What the exercise asks:
Among the entries below, find the lines holding "nodes" and copy them.

--- Data excerpts Enclosed Below ---

/-
SKELETON for crux item stmt-PneNP-18538 (`StrongComposition`, C1) — line `lrx-gluing` (the rung C1|LRX_t), lead g2
(prover-lead-stmt-PneNP-18538-g2), brief director-frontier g17 INBOX l.183 (2)(b).  Crux directory:
Summits/PneNP/PneNP/Cruxes/StrongComposition/.  Register with
`ledger skeleton check Lines/lrx_gluing.lean --crux stmt-PneNP-18538 --crux-decl
Summit.PneNP.PneNP.Cruxes.StrongComposition.LrxGluing.StrongCompositionLRX`.
FRONTIER rung of the KRW programme; nothing here bears on P vs NP.
-/
import Mathlib
import Summits.PneNP.PneNP.Theorems.KrwChromaticSteeringStrongCompositionLrbRung
import Summits.PneNP.PneNP.Theorems.KrwChromaticSteeringStrongCompositionLradRouteLink
import Literature.Computability.Complexity.KRWComposition

/-!
# Line `lrx-gluing`: the rung C1|LRX — strong composition on the classes `LRX_t`, loss `c (log₂ mn + 1) + t`

Target (registered with `--crux-decl`): `StrongCompositionLRX` — C1 (`Theses.KrwChromaticSteering.StrongComposition`) with
its loss relaxed by the CROSSING BUDGET `t`, for protocols that are `LRXDisciplined g t` (landed class of
`Theorems/…LrbClassDefs.lean`: node tests = label ∨ affine ∨ single-row tests, rows typed online with loads; an affine test MAY
now pass through rows already cut by single-row tests — «type-A» nodes — its crossing weight being the number of such
(combinatorial) rows it meets, total weight `≤ t` on every root–leaf path).  `LRX_0 = LRB`, so at `t = 0` this is the PROVED rung
C1|LRB (`KrwLrb.strongCompositionLRB`, p718994) and below it the PROVED rung C1|LRAD; C1 implies the rung (`lrx_of_strongComposition`).
What the rung does NOT reach (director (c), lead g1 (ii)): the `t`-free bound on LRA (unbounded crossing weight) — that needs the
(BANK) invariant of p4 g21/g22 — and C1 itself (all protocols), which stays OPEN.

THE PROOF (memo `LensBarrierP4g20.md` §3 ¶1 / §3.5: «eager decoupling with label kills pays `w + 1` per type-A node»; the
planner's (L4) in the docstring of `P4g20X.LRXQuantitative`): the glued LRAD invariant `KrwLrad.InvAt g q τ N` (potential
`ℓ + min K k ≤ depth + 2`) is kept VERBATIM and evaluated on PADDED trees — `InvAt g q τ (pad t N)` is exactly «potential
`≤ depth N + 2 + t`», and `InvAt` sees a tree only through its play function and its depth (`invAt_of_run_depth`).  Induction
`invAt_pad_of_lrx` over `LRXDisciplinedOn g t τ N`: leaf / label / single-row (incl. type B via the landed `KrwLrb.transferB`)
exactly as the landed `KrwLrb.invAt_of_lrx`; a type-A node of weight `w` (affine support `U` meeting the combinatorial rows
`i₁ … i_w`) is replaced by its DECOUPLING TREE `decoupleA/B` — `w` single-row PARITY tests `X ↦ ⊕_{j ∈ U ∩ row iₖ} X_{iₖ j}`
followed, on each of the `2^w` branches, by the affine test on the stripped support `U ∖ rows {i₁…i_w}` with the constant corrected
by the branch — which has the SAME play function as the node (`parityOn_split`) and depth `+ w`; on it the invariant follows from
the landed LRAD step lemmas alone (`row_stepAt_*` `w` times on combinatorial rows, then `affine_stepAt_*` on a support avoiding
combinatorial rows), and `proj ∘ retagX U = retag (U ∖ comb rows) ∘ proj`.  The budget bookkeeping `(t − w) + w + 1` is the depth
of the padded decoupling tree.  Root (`E = []`, `k = K = q`): `ℓ + q ≤ depth + t + 2` (`lrx_rect_bound`), so `C = 1`.

Contents: §1 vocabulary (imported); §2 the rung and the load-bearing statement `LRXQuantitative` (both VERBATIM the planner's
`P4g20X.StrongCompositionLRX` / `P4g20X.LRXQuantitative`, `Cruxes/StrongComposition/NextRungP4g20.lean`, over the landed
vocabulary); §2b the two REGISTERED STUB STATEMENTS `CrossingStepAlice` / `CrossingStepBob` (the type-A step, over the landed
vocabulary only); §3 padding and `invAt_of_run_depth`; §4 decoupling trees; §5 the type-A step PROVED and the stubs
`stub_crossingAlice` / `stub_crossingBob` closed; §6 the adversary theorem `invAt_pad_of_lrx`, the root bound,
`lrxQuantitative_holds : LRXQuantitative` (`C = 1`); §7 composition `assembly_of_quantitative` + `StrongCompositionLRX_of`; §8 links
(C1 ⟹ rung ⟹ LRB rung ⟹ LRAD rung); §9 non-vacuity.
-/

set_option linter.dupNamespace false
set_option autoImplicit false

namespace Summit.PneNP.PneNP.Cruxes.StrongComposition.LrxGluing

open Literature.Computability.Complexity
open Summit.PneNP.PneNP.Theorems.KrwLrad
open Summit.PneNP.PneNP.Theorems.KrwLrb

universe u

/-! ## §1 Vocabulary — IMPORTED from the landed modules (nothing re-declared)
`Theorems.KrwLrad` (`…LradDefs.lean` p711344): `Hard`, `parityOn`, `rowParity`, `rowSupp`, `offRow`, `eqRows`, `touchedRows`,
`retag`, `RowType`, `AffGeneric`, `PerRowLU`, `InvAt`, …; `Theorems.KrwLrb` (`…LrbDefs.lean` p713896, `…LrbClassDefs.lean`
p717758): `SubspaceHard`, `jointSubspaceHard_exists`, `RowTypeX`, `affWeight`, `retagX`, `NodeOKX`, `LRXDisciplinedOn`,
`LRXDisciplined`, `LRBDisciplined`, `RowTypeX.proj`. -/

example : (LRBDisciplined : ((Fin 2 → Bool) → Bool) → KWTree (Fin 3 × Fin 2) → Prop)
    = fun g P => LRXDisciplined g 0 P := rfl

/-! ## §2 Target and the load-bearing statement (VERBATIM `P4g20X`, over the landed vocabulary) -/

/-- [verbatim `P4g20X.StrongCompositionLRX`] **the registered target: rung C1|LRX** — strong composition with loss
`c (log₂ (m n) + 1) + t` for every `LRX_t` protocol. -/
def StrongCompositionLRX : Prop :=
  ∃ c : ℕ, ∀ m n : ℕ, 1 ≤ n → ∀ f : (Fin m → Bool) → Bool, (∃ a b, f a ≠ f b) →
    ∃ g : (Fin n → Bool) → Bool, ∀ (t : ℕ) (P : KWTree (Fin m × Fin n)),
      LRXDisciplined g t P → P.SolvesStrong f g →
      ∃ Q : KWTree (Fin m), Q.Solves f ∧ Q.depth + n ≤ P.depth + c * (Nat.log 2 (m * n) + 1) + t

/-- [verbatim `P4g20X.LRXQuantitative`] **the load-bearing statement** (PROVED below, `lrxQuantitative_holds`, `C = 1`): for a
non-constant outer `f` with `ℓ`-hard KW rectangle and an inner `g` that is `r`-affine-generic and subspace-hard with budget
`q ≥ 1`, `q + r + 1 ≤ n`, every `LRX_t` protocol for `KW_f ⊛ KW_g` has depth `≥ ℓ + (q − 1) − C − t`. -/
def LRXQuantitative : Prop :=
  ∃ C : ℕ, ∀ (m n q r ℓ t : ℕ) (f : (Fin m → Bool) → Bool) (g : (Fin n → Bool) → Bool),
    (∃ a b, f a = true ∧ f b = false) →
    AffGeneric g r → q + r + 1 ≤ n → SubspaceHard g q → 1 ≤ q →
    Hard (f ⁻¹' {true}) (f ⁻¹' {false}) ℓ →
    ∀ P : KWTree (Fin m × Fin n), LRXDisciplined g t P → P.SolvesStrong f g →
      ℓ + (q - 1) ≤ P.depth + C + t

/-! ## §2b The two REGISTERED STUB STATEMENTS (the type-A step), packaged as `Prop`s over the landed vocabulary

At an affine test `s = c ⊕ parityOn U` of crossing weight `w = affWeight U τ` (the number of COMBINATORIAL rows the support `U`
meets at the LRX typing `τ`): if both subtrees satisfy the glued LRAD invariant `KrwLrad.InvAt` at the projection of the retyped
typing `retagX U τ`, then EVERY tree `N` with the node's play function and depth `≥ depth (node) + w` satisfies `InvAt` at the
projection of `τ` — «one unit of potential per combinatorial row crossed» (memo `LensBarrierP4g20.md` §3 ¶1, §3.5; the planner's
(L4) «decoupling step: an M3 row step with an affine `ψ`, then an LRAD affine step»).  `N` is universally quantified with a
play/depth interface so that the statements mention no new object (the proof instantiates `N := pad t (node)`, §3). -/

/-- **Stub statement A — the type-A step, Alice node.** -/
def CrossingStepAlice : Prop :=
  ∀ (m n q : ℕ) (g : (Fin n → Bool) → Bool), PerRowLU g m q → ∀ (i₀ : Fin m) (j₀ : Fin n) (τ : Fin m → RowTypeX)
    (s : (Fin m × Fin n → Bool) → Bool) (P Q N : KWTree (Fin m × Fin n)) (U : Finset (Fin m × Fin n)) (c : Bool),
    (∀ X, s X = Bool.xor c (parityOn U X)) →
    InvAt g q (fun i => (retagX U τ i).proj) P → InvAt g q (fun i => (retagX U τ i).proj) Q →
    (∀ X Y, N.run X Y = (KWTree.alice s P Q).run X Y) →
    (KWTree.alice s P Q).depth + affWeight U τ ≤ N.depth →
    InvAt g q (fun i => (τ i).proj) N

/-- **Stub statement B — the type-A step, Bob node** (mirror image). -/
def CrossingStepBob : Prop :=
  ∀ (m n q : ℕ) (g : (Fin n → Bool) → Bool), PerRowLU g m q → ∀ (i₀ : Fin m) (j₀ : Fin n) (τ : Fin m → RowTypeX)
    (s : (Fin m × Fin n → Bool) → Bool) (P Q N : KWTree (Fin m × Fin n)) (U : Finset (Fin m × Fin n)) (c : Bool),
    (∀ Y, s Y = Bool.xor c (parityOn U Y)) →
    InvAt g q (fun i => (retagX U τ i).proj) P → InvAt g q (fun i => (retagX U τ i).proj) Q →
    (∀ X Y, N.run X Y = (KWTree.bob s P Q).run X Y) →
    (KWTree.bob s P Q).depth + affWeight U τ ≤ N.depth →
    InvAt g q (fun i => (τ i).proj) N

/-! ## §3 Padding: the invariant with a shifted potential is the invariant on a padded tree -/

section Padding

variable {m n : ℕ} {g : (Fin n → Bool) → Bool} {q : ℕ}

/-- `pad t N`: `t` dummy Alice nodes (constant bit, both subtrees `N`) on top of `N` — same play, depth `+ t`. -/
def pad {ι : Type u} : ℕ → KWTree ι → KWTree ι
  | 0, N => N
  | t + 1, N => KWTree.alice (fun _ => false) (pad t N) (pad t N)

/-- Padding does not change the play. -/
@[simp] theorem run_pad {ι : Type u} : ∀ (t : ℕ) (N : KWTree ι) (a b : ι → Bool), (pad t N).run a b = N.run a b
  | 0, _, _, _ => rfl
  | t + 1, N, a, b => by simp only [pad, KWTree.run_alice, run_pad t N a b, ite_self]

--- End of Enclosed Data excerpts ---

Written solution:
now pass through rows already cut by single-row tests — «type-A» nodes — its crossing weight being the number of such
/-- `pad t N`: `t` dummy Alice nodes (constant bit, both subtrees `N`) on top of `N` — same play, depth `+ t`. -/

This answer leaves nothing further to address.